### Your objective
In the entries that follow, find the line containing "Proof (no determinants)."; from there, copy every line exactly through the line containing "p_k/V_k ≥ 4T/(5T²".

(Saved entries)
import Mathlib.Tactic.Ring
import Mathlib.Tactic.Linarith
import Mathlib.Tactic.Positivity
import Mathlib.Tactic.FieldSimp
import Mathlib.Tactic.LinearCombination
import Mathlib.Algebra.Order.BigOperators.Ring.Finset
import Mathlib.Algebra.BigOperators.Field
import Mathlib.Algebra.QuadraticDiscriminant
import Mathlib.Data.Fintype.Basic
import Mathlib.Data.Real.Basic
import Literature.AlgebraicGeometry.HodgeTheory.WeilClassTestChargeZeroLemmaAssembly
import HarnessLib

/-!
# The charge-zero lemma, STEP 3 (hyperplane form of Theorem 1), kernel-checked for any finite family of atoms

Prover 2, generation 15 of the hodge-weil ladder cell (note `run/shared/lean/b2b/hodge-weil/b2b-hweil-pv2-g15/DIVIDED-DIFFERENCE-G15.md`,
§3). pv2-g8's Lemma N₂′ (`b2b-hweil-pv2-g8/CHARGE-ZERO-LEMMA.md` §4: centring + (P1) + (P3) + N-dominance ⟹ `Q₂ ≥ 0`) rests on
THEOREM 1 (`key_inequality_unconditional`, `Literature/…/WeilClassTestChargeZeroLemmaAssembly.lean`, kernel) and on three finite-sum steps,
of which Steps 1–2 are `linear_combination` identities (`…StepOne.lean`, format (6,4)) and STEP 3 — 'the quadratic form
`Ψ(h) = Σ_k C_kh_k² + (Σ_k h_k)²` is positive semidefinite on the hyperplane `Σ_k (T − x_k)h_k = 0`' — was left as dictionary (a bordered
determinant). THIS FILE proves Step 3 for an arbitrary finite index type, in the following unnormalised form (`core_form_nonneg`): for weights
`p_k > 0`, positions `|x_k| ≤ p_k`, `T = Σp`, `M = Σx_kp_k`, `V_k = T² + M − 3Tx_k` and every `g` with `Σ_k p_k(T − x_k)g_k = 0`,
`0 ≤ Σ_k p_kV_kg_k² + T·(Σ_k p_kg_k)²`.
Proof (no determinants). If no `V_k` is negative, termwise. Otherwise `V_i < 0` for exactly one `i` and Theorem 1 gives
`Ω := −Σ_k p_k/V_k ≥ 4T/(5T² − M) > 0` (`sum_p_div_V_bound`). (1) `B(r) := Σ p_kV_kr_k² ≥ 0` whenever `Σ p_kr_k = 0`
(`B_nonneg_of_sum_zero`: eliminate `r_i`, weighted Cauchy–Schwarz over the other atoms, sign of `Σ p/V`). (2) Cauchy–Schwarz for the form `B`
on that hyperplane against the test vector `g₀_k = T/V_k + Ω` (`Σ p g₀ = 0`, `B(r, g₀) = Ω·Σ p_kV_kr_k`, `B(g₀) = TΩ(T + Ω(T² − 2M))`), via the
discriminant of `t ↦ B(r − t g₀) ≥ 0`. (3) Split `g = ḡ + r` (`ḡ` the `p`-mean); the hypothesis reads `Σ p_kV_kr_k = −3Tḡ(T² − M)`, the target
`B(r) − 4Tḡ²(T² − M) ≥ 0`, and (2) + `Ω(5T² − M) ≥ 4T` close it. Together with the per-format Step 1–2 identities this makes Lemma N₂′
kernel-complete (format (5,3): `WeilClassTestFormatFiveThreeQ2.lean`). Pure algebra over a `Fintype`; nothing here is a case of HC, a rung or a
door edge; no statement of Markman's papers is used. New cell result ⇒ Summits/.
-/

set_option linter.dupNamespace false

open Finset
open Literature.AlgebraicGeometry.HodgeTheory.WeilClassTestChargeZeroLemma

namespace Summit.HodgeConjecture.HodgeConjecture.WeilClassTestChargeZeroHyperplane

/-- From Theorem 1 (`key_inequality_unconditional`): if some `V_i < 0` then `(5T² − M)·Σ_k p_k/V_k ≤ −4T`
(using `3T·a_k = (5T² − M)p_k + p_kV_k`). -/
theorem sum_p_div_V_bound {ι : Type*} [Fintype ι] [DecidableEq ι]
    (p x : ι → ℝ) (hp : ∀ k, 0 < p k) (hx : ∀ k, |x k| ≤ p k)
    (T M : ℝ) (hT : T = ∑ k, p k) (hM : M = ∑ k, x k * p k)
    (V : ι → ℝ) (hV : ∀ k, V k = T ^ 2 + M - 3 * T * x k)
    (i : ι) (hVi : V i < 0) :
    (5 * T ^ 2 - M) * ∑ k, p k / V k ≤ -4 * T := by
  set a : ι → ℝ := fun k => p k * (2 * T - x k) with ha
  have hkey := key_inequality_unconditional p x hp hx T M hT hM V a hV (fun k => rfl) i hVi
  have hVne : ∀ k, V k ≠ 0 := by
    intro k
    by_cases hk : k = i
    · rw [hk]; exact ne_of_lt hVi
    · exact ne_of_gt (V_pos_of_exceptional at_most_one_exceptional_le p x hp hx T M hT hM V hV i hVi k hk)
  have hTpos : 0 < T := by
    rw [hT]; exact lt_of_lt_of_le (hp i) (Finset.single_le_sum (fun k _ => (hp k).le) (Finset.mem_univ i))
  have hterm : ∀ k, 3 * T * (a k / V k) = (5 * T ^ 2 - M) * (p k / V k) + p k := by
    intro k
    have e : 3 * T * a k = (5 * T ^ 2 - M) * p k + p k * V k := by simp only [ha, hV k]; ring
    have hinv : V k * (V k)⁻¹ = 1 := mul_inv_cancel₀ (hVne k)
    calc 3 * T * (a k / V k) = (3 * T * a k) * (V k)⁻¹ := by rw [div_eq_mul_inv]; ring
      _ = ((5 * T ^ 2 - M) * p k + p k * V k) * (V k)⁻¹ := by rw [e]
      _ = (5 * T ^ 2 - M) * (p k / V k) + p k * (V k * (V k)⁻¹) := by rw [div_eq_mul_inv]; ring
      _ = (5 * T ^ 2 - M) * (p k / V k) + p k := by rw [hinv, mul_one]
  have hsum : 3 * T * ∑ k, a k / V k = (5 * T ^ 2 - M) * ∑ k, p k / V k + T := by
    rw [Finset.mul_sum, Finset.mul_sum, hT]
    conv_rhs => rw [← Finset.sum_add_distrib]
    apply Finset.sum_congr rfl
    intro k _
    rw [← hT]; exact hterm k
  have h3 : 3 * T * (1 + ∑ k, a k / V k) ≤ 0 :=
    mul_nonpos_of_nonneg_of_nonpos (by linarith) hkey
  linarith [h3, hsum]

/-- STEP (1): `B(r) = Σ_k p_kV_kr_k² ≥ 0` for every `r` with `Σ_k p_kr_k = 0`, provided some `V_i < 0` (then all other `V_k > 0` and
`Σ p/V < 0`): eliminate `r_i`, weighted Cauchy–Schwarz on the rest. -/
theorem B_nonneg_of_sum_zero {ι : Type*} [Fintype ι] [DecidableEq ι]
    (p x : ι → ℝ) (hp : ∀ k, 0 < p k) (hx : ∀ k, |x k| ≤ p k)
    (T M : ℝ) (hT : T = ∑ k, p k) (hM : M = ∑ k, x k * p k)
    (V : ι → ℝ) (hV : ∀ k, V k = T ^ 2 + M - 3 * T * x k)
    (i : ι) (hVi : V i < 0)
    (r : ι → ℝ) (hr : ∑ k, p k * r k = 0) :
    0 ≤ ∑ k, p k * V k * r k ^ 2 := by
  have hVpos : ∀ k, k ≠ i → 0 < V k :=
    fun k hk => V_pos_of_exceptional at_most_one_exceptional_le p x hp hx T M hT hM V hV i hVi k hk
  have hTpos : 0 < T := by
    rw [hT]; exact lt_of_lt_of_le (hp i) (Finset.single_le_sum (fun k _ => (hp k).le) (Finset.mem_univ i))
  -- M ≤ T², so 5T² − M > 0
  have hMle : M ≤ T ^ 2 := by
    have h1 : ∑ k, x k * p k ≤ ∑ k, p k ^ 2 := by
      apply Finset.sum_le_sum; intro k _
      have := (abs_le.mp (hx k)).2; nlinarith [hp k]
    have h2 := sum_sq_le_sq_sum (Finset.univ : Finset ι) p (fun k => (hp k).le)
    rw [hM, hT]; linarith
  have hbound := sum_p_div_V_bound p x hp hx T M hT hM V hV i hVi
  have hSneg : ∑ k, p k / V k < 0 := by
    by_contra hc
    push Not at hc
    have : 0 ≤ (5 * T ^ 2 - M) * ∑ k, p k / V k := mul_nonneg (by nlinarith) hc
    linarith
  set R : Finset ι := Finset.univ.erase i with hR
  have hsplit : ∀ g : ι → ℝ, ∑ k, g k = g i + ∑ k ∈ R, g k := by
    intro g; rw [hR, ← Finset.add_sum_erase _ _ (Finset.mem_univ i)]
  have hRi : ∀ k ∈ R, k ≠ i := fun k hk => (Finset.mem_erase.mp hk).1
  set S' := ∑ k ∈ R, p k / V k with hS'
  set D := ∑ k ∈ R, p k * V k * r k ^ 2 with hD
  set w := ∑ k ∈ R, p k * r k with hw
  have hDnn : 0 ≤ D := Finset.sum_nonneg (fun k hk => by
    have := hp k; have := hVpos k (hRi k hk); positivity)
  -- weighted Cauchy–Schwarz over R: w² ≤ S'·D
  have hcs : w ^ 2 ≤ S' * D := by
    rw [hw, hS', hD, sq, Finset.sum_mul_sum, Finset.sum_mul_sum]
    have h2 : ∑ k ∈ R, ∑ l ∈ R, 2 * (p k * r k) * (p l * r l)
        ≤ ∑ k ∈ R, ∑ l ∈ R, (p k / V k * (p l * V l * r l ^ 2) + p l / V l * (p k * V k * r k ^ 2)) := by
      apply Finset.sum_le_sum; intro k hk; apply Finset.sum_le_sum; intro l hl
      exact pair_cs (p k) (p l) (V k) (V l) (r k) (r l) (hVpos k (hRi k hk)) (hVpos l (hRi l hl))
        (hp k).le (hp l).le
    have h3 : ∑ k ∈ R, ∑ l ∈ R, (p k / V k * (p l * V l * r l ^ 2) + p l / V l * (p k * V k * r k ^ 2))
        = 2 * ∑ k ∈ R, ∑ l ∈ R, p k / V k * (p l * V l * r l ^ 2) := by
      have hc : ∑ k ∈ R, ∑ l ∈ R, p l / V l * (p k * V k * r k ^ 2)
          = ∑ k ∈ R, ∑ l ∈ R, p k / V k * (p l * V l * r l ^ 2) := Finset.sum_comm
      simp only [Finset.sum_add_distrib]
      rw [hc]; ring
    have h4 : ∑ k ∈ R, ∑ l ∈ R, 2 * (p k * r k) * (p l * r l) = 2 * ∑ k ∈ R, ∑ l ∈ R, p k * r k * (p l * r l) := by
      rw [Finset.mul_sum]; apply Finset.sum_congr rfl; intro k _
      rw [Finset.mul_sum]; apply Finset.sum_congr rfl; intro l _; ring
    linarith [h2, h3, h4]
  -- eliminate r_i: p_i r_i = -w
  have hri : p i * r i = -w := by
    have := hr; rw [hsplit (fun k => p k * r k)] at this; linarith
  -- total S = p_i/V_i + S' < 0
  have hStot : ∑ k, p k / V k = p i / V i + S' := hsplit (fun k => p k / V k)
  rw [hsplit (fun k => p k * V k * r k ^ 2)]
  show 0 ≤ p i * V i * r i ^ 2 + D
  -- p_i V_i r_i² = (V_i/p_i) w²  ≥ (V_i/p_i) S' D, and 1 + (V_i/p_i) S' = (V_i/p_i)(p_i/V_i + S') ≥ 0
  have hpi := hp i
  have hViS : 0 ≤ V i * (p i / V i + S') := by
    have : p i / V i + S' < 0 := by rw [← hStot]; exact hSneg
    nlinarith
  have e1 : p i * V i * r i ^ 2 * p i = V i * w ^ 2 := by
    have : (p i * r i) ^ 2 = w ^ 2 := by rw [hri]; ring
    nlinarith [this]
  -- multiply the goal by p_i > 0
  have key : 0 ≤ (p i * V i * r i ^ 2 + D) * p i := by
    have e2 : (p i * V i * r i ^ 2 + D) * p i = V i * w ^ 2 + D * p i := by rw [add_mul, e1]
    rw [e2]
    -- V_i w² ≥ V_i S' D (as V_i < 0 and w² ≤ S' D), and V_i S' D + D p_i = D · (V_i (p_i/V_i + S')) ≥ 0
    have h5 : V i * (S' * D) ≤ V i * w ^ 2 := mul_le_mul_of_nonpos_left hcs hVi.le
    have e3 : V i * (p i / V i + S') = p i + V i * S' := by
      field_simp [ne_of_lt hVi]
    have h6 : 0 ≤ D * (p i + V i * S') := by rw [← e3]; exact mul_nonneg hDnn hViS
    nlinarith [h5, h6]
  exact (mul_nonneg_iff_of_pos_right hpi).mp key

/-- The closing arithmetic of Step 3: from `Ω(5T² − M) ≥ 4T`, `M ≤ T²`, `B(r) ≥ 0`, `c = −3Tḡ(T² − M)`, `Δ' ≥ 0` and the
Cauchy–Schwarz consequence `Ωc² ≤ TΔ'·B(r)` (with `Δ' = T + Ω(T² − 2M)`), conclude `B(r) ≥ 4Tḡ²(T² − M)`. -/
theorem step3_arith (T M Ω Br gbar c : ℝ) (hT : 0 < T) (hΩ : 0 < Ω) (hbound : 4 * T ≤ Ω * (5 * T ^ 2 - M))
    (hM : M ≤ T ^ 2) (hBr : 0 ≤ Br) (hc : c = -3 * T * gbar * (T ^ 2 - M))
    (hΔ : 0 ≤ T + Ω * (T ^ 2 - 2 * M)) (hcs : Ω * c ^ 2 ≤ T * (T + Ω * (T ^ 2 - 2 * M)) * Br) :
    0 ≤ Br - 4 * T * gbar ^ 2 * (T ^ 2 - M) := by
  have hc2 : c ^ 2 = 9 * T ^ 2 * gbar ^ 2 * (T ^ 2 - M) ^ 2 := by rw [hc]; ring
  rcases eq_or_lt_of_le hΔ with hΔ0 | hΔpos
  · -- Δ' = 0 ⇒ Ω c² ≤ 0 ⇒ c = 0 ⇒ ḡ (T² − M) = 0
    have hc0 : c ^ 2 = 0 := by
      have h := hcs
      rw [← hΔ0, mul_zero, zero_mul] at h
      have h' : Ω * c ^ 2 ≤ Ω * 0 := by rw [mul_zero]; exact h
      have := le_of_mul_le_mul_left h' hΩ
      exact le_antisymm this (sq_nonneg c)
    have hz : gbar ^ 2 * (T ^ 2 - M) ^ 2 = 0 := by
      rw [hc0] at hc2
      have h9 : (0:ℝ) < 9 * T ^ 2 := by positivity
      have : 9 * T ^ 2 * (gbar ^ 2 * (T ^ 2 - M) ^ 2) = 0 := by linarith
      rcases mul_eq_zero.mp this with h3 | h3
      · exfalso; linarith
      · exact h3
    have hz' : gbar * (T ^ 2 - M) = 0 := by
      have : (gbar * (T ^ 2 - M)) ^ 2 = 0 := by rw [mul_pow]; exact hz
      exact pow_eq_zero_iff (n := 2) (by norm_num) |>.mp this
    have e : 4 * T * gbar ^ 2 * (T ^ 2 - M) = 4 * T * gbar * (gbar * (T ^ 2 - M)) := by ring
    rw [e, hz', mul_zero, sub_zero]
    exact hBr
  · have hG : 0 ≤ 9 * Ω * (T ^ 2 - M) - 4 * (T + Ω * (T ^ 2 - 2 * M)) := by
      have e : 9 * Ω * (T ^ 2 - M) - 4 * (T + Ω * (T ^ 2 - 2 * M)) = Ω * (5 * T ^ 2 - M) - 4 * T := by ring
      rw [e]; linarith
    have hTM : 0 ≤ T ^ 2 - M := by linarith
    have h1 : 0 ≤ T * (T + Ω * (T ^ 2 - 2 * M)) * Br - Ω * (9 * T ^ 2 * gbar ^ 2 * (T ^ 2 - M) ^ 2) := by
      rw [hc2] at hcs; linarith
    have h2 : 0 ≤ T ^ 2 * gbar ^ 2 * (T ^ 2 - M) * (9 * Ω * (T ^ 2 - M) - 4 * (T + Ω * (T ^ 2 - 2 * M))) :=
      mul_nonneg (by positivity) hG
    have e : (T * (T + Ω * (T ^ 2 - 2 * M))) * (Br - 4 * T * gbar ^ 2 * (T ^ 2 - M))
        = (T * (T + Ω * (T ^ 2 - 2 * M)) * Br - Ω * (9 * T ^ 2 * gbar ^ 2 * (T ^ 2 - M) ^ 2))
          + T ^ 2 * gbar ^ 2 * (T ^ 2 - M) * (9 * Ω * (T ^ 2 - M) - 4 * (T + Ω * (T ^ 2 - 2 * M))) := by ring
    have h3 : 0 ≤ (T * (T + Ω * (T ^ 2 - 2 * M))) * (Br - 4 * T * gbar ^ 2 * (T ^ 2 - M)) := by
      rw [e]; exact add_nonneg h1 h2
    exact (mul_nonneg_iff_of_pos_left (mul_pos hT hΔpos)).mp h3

### Finished task
Proof (no determinants). If no `V_k` is negative, termwise. Otherwise `V_i < 0` for exactly one `i` and Theorem 1 gives
`Ω := −Σ_k p_k/V_k ≥ 4T/(5T² − M) > 0` (`sum_p_div_V_bound`). (1) `B(r) := Σ p_kV_kr_k² ≥ 0` whenever `Σ p_kr_k = 0`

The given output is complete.